A judge sentenced Michael Whisenhunt to die in 1996 for torturing a "helpless, innocent victim" — a toddler he scalded with grease and kicked ferociously in the stomach.

Jurors convicted Whisenhunt in August 1996 for the Oct. 10, 1995, slaying of Kesha Gurke, the 20-month-old daughter of a woman he lived with in Paso Robles.

In the final hours of her brief life, Kesha Gurke endured pain almost too excruciating to comprehend, District Attorney Barry LaBarbera said during the trial.

Her insides were pummeled with a blow forceful enough to rip apart her intestines. Kesha's skin was then seared with a thick, oily liquid. A doctor who had treated thousands of burn victims testified for the prosecution that it was "like candle wax being poured on a baby."
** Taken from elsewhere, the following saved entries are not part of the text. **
import Summits.BirchSwinnertonDyer.Rank1Residual.GaloisImage.RamifiedOrdinaryLineTwist
import Summits.BirchSwinnertonDyer.Rank1Residual.X2.TateLineDecomposition
import Summits.BirchSwinnertonDyer.Rank1Residual.AdditivePotMult.PStarTwistModel
import Summits.BirchSwinnertonDyer.Rank1Residual.Additive.GordChiBranchKatoComponent
import HarnessLib

/-!
# Ramified ordinary lines on the (M) rows X4(M) / X3♯(M): the Tate line of the multiplicative
# `p*`-twist model, transported — modulo the PUBLISHED Tate uniformisation; with the INERTIA SHAPE of
# the line (what makes the line-matching clause of a congruence automatic) (cell `b2b-bsdres`, team
# n1011, seat p07 (gen 4), row TB-ROL FILE B-M; sequel of `GaloisImage/RamifiedOrdinaryLineTwist.lean`)

HONEST FRAMING (cell `b2b-bsdres`, run/shared/lean/b2b/bsd-rank1-residual/, verbatim in every
file): the goal of the cell is to DELETE the COMBINATION-SHAPED residual classes of the
Birch–Swinnerton-Dyer formula for ALL analytic-rank `≤ 1` elliptic curves over `ℚ` — "full BSD
formula for every rank `≤ 1` curve in class `C`" assembled STRICTLY from published theorems — so
that the rank-`≤ 1` remainder becomes exactly the CONSTRUCTION-SHAPED classes, which are TYPED
(missing-input `Prop`s), NOT attempted. This is not "finishing BSD". Team n1011 (RESIDUAL-MAP §I
N10 / N11 LOWER on the (M) rows; Route G's (M) EPW consumer
`AdditivePotMult/PotMultCongruentPartnerEPW`): research route; labels and marks UNCHANGED; nothing
booked. Theorems only; NO definition; NO new named fact. §2–§4 are CONDITIONAL on the tree's
EXISTING named facts A40 `Silverman1994_thmV53_tateUniformisation` / A41
`Silverman1994_thmV53_corV54_tateUniformisation` (Silverman *ATAEC* V.3.1 / V.5.3 / V.5.4, PUBLISHED;
hypotheses `hT40`, `hT41`, exactly as in every X2 Tate file); nothing else. The (G-ord) half of
TB-ROL is n1011-p10's `Additive/GordRamifiedOrdinaryLine.lean` (p259355); this file is its (M) sibling.

## What

For `V/ℚ` MULTIPLICATIVE at the odd prime `p`, the Tate datum `C_v(V) = ι⁻¹Φ(μ_{p^∞}) ⊂ V[p^∞]` of
a Tate parametrisation `Φ` (X2's `GreenbergVatsalTateDatum.tateDatum`; Greenberg–Vatsal pp. 14–15:
`C ≅ μ_{p^∞}`, `D = A/C ≅ ℚ_p/ℤ_p(δ)` unramified) has: the inertia group TRIVIAL on the quotient
(`tateDatum_htriv`), `C` divisible with `#C[p] = p` (`tateDatum_plus_divisible`,
`natCard_tateDatum_plus_inf_torsionBy`) — hence non-zero and proper (`#E[p] = p²`, §1) — and inertia
acting on `C[p] = Φ(μ_p)` through the mod-`p` CYCLOTOMIC character
(`smul_eq_nsmul_of_cyclotomicCharacter_eq`). §2 packages this at a place `v ∋ p` of `ℚ` from the
named facts A40/A41 (split / non-split; the non-split sign is killed on inertia by X2's
`inertia_fix_sqrt_gamma`). For a ramified quadratic twist `C • V^{(c)} = W`, `ord_p c = 1`,
`K = ℚ(θ)`, `θ² = c` — in particular the `p*`-twist model of every potentially multiplicative pair
(`PotMult.exists_mult_pStar_twist_model`) — FILE A's transport `t = twistTransport` (sign `+` on
`galRange K`, `−` off it) yields (§3) a Greenberg local datum `L = twistMap C_v(V) t` on `W[p^∞]` with
* `EmertonPollackWeston2006.IsRamifiedOrdinaryLine W p L`;
* QUOTIENT SHAPE: for `σ ∈ I_{ℚ_v}`, `res σ • x ∓ x ∈ L.plus` for every `x ∈ W[p^∞]` (sign = the sign of
  `t` at `res σ`: inertia acts on `W[p^∞]/C_W ≅ D ⊗ χ_c` through `χ_c`);
* LINE SHAPE: for `σ ∈ I_{ℚ_v}` with `χ_p(σ) = N` (`N < p`) and `m ∈ L.plus`, `p m = 0`:
  `res σ • m = ±N • m` (inertia acts on `C_W[p] ≅ μ_p ⊗ χ_c` through `ω·χ_c`) —
the two clauses under which ANY `Γ_ℚ`-equivariant `W[p] ≃ W₁[p]` between two such rows respects the
lines (FILE C). Class level (§4): `PotMult.exists_isRamifiedOrdinaryLine`, `ClassX4M.…`, `ClassX3M.…`
at every odd `p`, `p = 3` included (`ord_v(p*) = 1`: `valuation_pStar`; `K = ℚ(√p*) ⊆ ℚ(ζ_p)`:
`exists_numberField_sq_eq_pStar`). So the per-pair binder `hL : IsRamifiedOrdinaryLine W p L` of the
(M) EPW consumer is a THEOREM modulo A40/A41. This is EPW's `A'_{f̃,a}` with `a = (p−1)/2`, `f̃` the
`p`-new form of `V` (n1011-lit C-audit N1 of cc-typer-1's fact).

References: R. Greenberg, V. Vatsal, Invent. Math. 142 (2000) §2 pp. 14–15; J. H. Silverman, *ATAEC*
(GTM 151) V.3.1, V.5.2–5.4; M. Emerton, R. Pollack, T. Weston, Invent. Math. 163 (2006) §3.1;
J. H. Silverman, *AEC* 2nd ed. III.6.4, X.5 Cor. 5.4; J.-P. Serre, *Local Fields* IV §4 Prop. 17.
-/

noncomputable section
Whimpering and barely conscious, according to testimony, she died a slow death, bleeding internally and in shock from the deep burns. Neither Whisenhunt nor the toddler's mother, Jeanette Marie Hill, called paramedics until the toddler stopped breathing two to three hours after she was burned.

The mother, who was 19 at the time of the killing, pleaded guilty in 1996 to involuntary manslaughter and was sentenced to six months in County Jail and six months at an inpatient counseling center. Prosecutors said the evidence showed she was guilty of not preventing her child's death.

Hill testified during the trial that she had spent the afternoon her daughter died with a girlfriend, and was met by Whisenhunt outside their Vine Street studio apartment when she got home. He said Kesha had been burned during a shower, but "it wasn't as bad as it looks." The woman said she found her daughter whimpering on the floor when she walked in. Approximately three hours later, the girl went limp and Hill went to a neighbor's house to call 911.

Whisenhunt, who sat sullenly throughout most of his trial, stared straight ahead and demonstrated no emotion when Superior Court Judge Barry Hammer sentenced him to death in October 1996.

He only shook his head when the judge asked him whether there was any reason he shouldn't be sentenced. Neither he nor his attorneys addressed the court before the sentence was given.

Hammer said even though "it is clear the defendant had a troubled childhood," as a mature adult Whisenhunt must take responsibility for killing a 20-month-old girl.

Whisenhunt, the judge said, "is a man dangerous to others."

Psychologists testified about a nightmarish childhood during which Whisenhunt was beaten and shuttled from foster homes to social welfare institutions and back again.

A judge finally cut him loose from the juvenile court's jurisdiction when he was just 17, and Whisenhunt wound up leaving the Midwest for California.

LaBarbera, who prosecuted Whisenhunt, presented evidence during the penalty phase of the trial that the defendant had physically abused other children in his care.

Whisenhunt had already served time in prison after being convicted of shooting into a Paso Robles home.

Information for this story came from The Tribune's archives.